The Single Most Important Factor to Retiring Rich and Staying Rich in Retirement

The Single Most Important Factor to Retiring Rich and Staying Rich in Retirement

Posted On October 27, 2021 12:03 pm

Each week I watch a lot of big macro sources, such as the Ritholtz Wealth Management trifecta of Animal Spirits, The Compound, and Friends, and What are Your Thoughts. 

I also watch Real Vision’s Daily market recap, with a rotating cast of regular economists and analysts who provide me with a big picture view of the global financial system and major trends worth keeping an eye on. 

This week’s special report was inspired by what economist Darius Dale of 42 Macro recently said on Real Vision. 

There’s a bubble in certainty”. – Darus Dale 

This brings me to the single most important factor that can help you retire rich and stay rich in retirement. 

The Templeton-Marks 80% Certainty Limit 

John Templeton and Howard Marks are two of the greatest investors in history. They noted that about “20% of the time this time really is different”. 

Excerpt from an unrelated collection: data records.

import Summits.CriticalPhenomena.SAWScalingLimit.Cruxes.MassRatio.Disproof

/-!
# Disproof companion (cycle 3, §J): star algebra at a full interior star, and stub 1 versus the
phase-free modulus floor

Companion workfile of `Cruxes/MassRatio/Disproof.lean` (refuter, `cdisprove`, crux `MassRatio` =
stmt-CriticalPhenomena-8550), split off only because of the workfile size limit; it imports the main
module and lives in the same namespace. `sorry`-free, axioms `propext, Classical.choice, Quot.sound`.

Contents: `star_identity` (inverse DFT at a star: the vertex relation gives `3F_t = S + ω^t T'`),
`star_norm_bounds`, lattice star data `star_up`/`star_down`, `filter_adj_up/_down`,
`dist_center_le_one`, **`star_bounds`** (`Σ⋆|F_{5/8}| − 2√3|T(v)| ≤ |S(v)| ≤ Σ⋆|F_{5/8}|` at every full
star of a simply connected domain with boundary root, both vertex types; `S` = the plain star sum of
stub 1, `T` = the conjugate defect of `DefectDecoherence`); verbatim copies of the skeleton predicates
`SignalCoherence`, `SignalCoherenceL1` and the phase-free `ModulusFloor`, `ModulusFloorL1`;
`modulusFloor_of_signalCoherence`, `modulusFloorL1_of_signalCoherenceL1` (trivial direction) and
**`signalCoherence_of_modulusFloor`, `signalCoherenceL1_of_modulusFloorL1`** (`DefectDecoherence →
θ' ≤ 3/4 → ModulusFloor(L1) θ' → SignalCoherence(L1) θ'`): under crux #2 the registered stub
`stub_signalCoherenceL1` is equivalent to the phase-free floor — the three edge phases at a deep star
are aligned up to `O(δ^θ Σ⋆Z)`, so the whole content of stub 1 is a lower bound on `|F_{x_c,5/8}(e)|/Z(e)`
edge by edge (winding characteristic function of walks to ONE mid-edge).
-/

namespace Summit.CriticalPhenomena.SAWScalingLimit.Cruxes.MassRatio.Disproof

open Literature.Probability.LatticeModels Literature.Probability.RandomPlanarGeometry.SAW
open Literature.Probability.RandomPlanarGeometry
open Summit.CriticalPhenomena.SAWScalingLimit.Theses.SAWDefectDecoherence

/-! ### J.2 Star algebra: the vertex relation makes the three edge values nearly equal -/

/-- `x_c` unfolds to `1/√(2+√2)` (to rewrite the vendored form of Lemma 1). -/
theorem xc_def : hexCriticalFugacity = (Real.sqrt (2 + Real.sqrt 2))⁻¹ := rfl

/-- A primitive cube root of unity has norm one. -/
theorem norm_eq_one_of_cube_root {ω : ℂ} (hω : 1 + ω + ω ^ 2 = 0) : ‖ω‖ = 1 := by
  have h3 : ω ^ 3 = 1 := by linear_combination (ω - 1) * hω
  have : ‖ω‖ ^ 3 = 1 := by rw [← norm_pow, h3, norm_one]
  exact (pow_eq_one_iff_of_nonneg (norm_nonneg ω) (by norm_num)).1 this

/-- **Inverse DFT at a star.** If `F₀ + ω F₁ + ω² F₂ = 0` (the vertex relation with the common
direction factor `d₀` cancelled, `ω` a primitive cube root of unity), then with the plain star sum
`S = F₀ + F₁ + F₂` and the conjugate-twisted sum `T' = F₀ + ω² F₁ + ω F₂` one has
`3 F_t = S + ω^t T'` for `t = 0, 1, 2`. -/
theorem star_identity {F₀ F₁ F₂ ω : ℂ} (hω : 1 + ω + ω ^ 2 = 0)
    (hVR : F₀ + ω * F₁ + ω ^ 2 * F₂ = 0) :
    3 * F₀ = (F₀ + F₁ + F₂) + (F₀ + ω ^ 2 * F₁ + ω * F₂) ∧
    3 * F₁ = (F₀ + F₁ + F₂) + ω * (F₀ + ω ^ 2 * F₁ + ω * F₂) ∧
    3 * F₂ = (F₀ + F₁ + F₂) + ω ^ 2 * (F₀ + ω ^ 2 * F₁ + ω * F₂) := by
  refine ⟨?_, ?_, ?_⟩
  · linear_combination hVR - (F₁ + F₂) * hω
  · linear_combination ω ^ 2 * hVR + (-F₀ - 2 * (ω - 1) * F₁ - (1 - ω + ω ^ 2) * F₂) * hω
  · linear_combination ω * hVR + (-F₀ - (1 - ω + ω ^ 2) * F₁ - 2 * (ω - 1) * F₂) * hω

/-- **Two-sided comparison of the plain star sum with the sum of moduli**, given the vertex
relation: `Σ_t |F_t| - |T'| ≤ |S| ≤ Σ_t |F_t|` and `Σ_t |F_t| ≤ |S| + |T'|`. -/
theorem star_norm_bounds {F₀ F₁ F₂ ω : ℂ} (hω : 1 + ω + ω ^ 2 = 0)
    (hVR : F₀ + ω * F₁ + ω ^ 2 * F₂ = 0) :
    ‖F₀‖ + ‖F₁‖ + ‖F₂‖ ≤ ‖F₀ + F₁ + F₂‖ + ‖F₀ + ω ^ 2 * F₁ + ω * F₂‖ ∧
    ‖F₀‖ + ‖F₁‖ + ‖F₂‖ - ‖F₀ + ω ^ 2 * F₁ + ω * F₂‖ ≤ ‖F₀ + F₁ + F₂‖ := by
  obtain ⟨h0, h1, h2⟩ := star_identity hω hVR
  have hn := norm_eq_one_of_cube_root hω
  set S := F₀ + F₁ + F₂
  set T := F₀ + ω ^ 2 * F₁ + ω * F₂
  have e0 : ‖3 * F₀‖ = 3 * ‖F₀‖ := by rw [norm_mul]; norm_num
  have e1 : ‖3 * F₁‖ = 3 * ‖F₁‖ := by rw [norm_mul]; norm_num
  have e2 : ‖3 * F₂‖ = 3 * ‖F₂‖ := by rw [norm_mul]; norm_num
  have nT1 : ‖ω * T‖ = ‖T‖ := by rw [norm_mul, hn, one_mul]
  have nT2 : ‖ω ^ 2 * T‖ = ‖T‖ := by rw [norm_mul, norm_pow, hn, one_pow, one_mul]
  -- upper bounds `3|F_t| ≤ |S| + |T|`
  have u0 : 3 * ‖F₀‖ ≤ ‖S‖ + ‖T‖ := by rw [← e0, h0]; exact norm_add_le _ _
  have u1 : 3 * ‖F₁‖ ≤ ‖S‖ + ‖T‖ := by rw [← e1, h1, ← nT1]; exact norm_add_le _ _
  have u2 : 3 * ‖F₂‖ ≤ ‖S‖ + ‖T‖ := by rw [← e2, h2, ← nT2]; exact norm_add_le _ _
  -- lower bounds `|S| ≥ 3|F_t| - |T|`
  have l0 : 3 * ‖F₀‖ - ‖T‖ ≤ ‖S‖ := by
    have : ‖3 * F₀‖ ≤ ‖S‖ + ‖T‖ := by rw [h0]; exact norm_add_le _ _
    have hS : S = 3 * F₀ - T := by rw [h0]; ring
    have := norm_sub_le (3 * F₀) T
    rw [← hS, e0] at this
    linarith
  have l1 : 3 * ‖F₁‖ - ‖T‖ ≤ ‖S‖ := by
    have hS : S = 3 * F₁ - ω * T := by rw [h1]; ring
    have := norm_sub_le (3 * F₁) (ω * T)
    rw [← hS, e1, nT1] at this
    linarith
  have l2 : 3 * ‖F₂‖ - ‖T‖ ≤ ‖S‖ := by
    have hS : S = 3 * F₂ - ω ^ 2 * T := by rw [h2]; ring
    have := norm_sub_le (3 * F₂) (ω ^ 2 * T)
    rw [← hS, e2, nT2] at this
    linarith
  constructor <;> linarith

/-! ### J.3 The honeycomb star in coordinates -/

/-- `ζ³ = -1`. -/
theorem triZeta_cube : triZeta ^ 3 = -1 := by
  have h := triZeta_sq
  linear_combination (triZeta + 1) * h

/-- `ω = ζ²` is a primitive cube root of unity: `1 + ζ² + ζ⁴ = 0`. -/
theorem one_add_zsq_add : 1 + triZeta ^ 2 + (triZeta ^ 2) ^ 2 = 0 := by
  have h := triZeta_sq
  linear_combination (triZeta ^ 2 + triZeta + 1) * h

/-- `conj ζ = 1 - ζ` (`ζ = 1/2 + i√3/2`). -/
theorem conj_triZeta : (starRingEnd ℂ) triZeta = 1 - triZeta := by
  apply Complex.ext
  · simp; norm_num
  · simp

/-- `conj (ζ²) = ζ⁴` (complex conjugation inverts cube roots of unity). -/
theorem conj_zsq : (starRingEnd ℂ) (triZeta ^ 2) = (triZeta ^ 2) ^ 2 := by
  rw [map_pow, conj_triZeta]
  have h := triZeta_sq
  linear_combination (-(triZeta ^ 2) - triZeta + 1) * h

In other words, even if all the available facts say that something is as close to a “sure thing” as you’ve ever seen, there is a 1 in 5 chance that you’re missing something important. 

Or even if you’re not, there’s a 20% chance that fundamentals will shift in such a way as to make you wrong over the long term. 

All models are wrong but some models are useful.” – British Statistician George E.P Box 

The world is so complex that even the most advanced models, that prove the most accurate over time, can only be right most of the time. 

For example, Renaissance Tech, the greatest quant hedge fund of all time, is right with just 52% of all trades. Yet being right must be 52% of the time, and limiting all trades to 1% gains or 1% losses and making millions of trades per day helped them achieve a 71.8% CAGR return from 1994 through 2014, the single best investment record in human history. 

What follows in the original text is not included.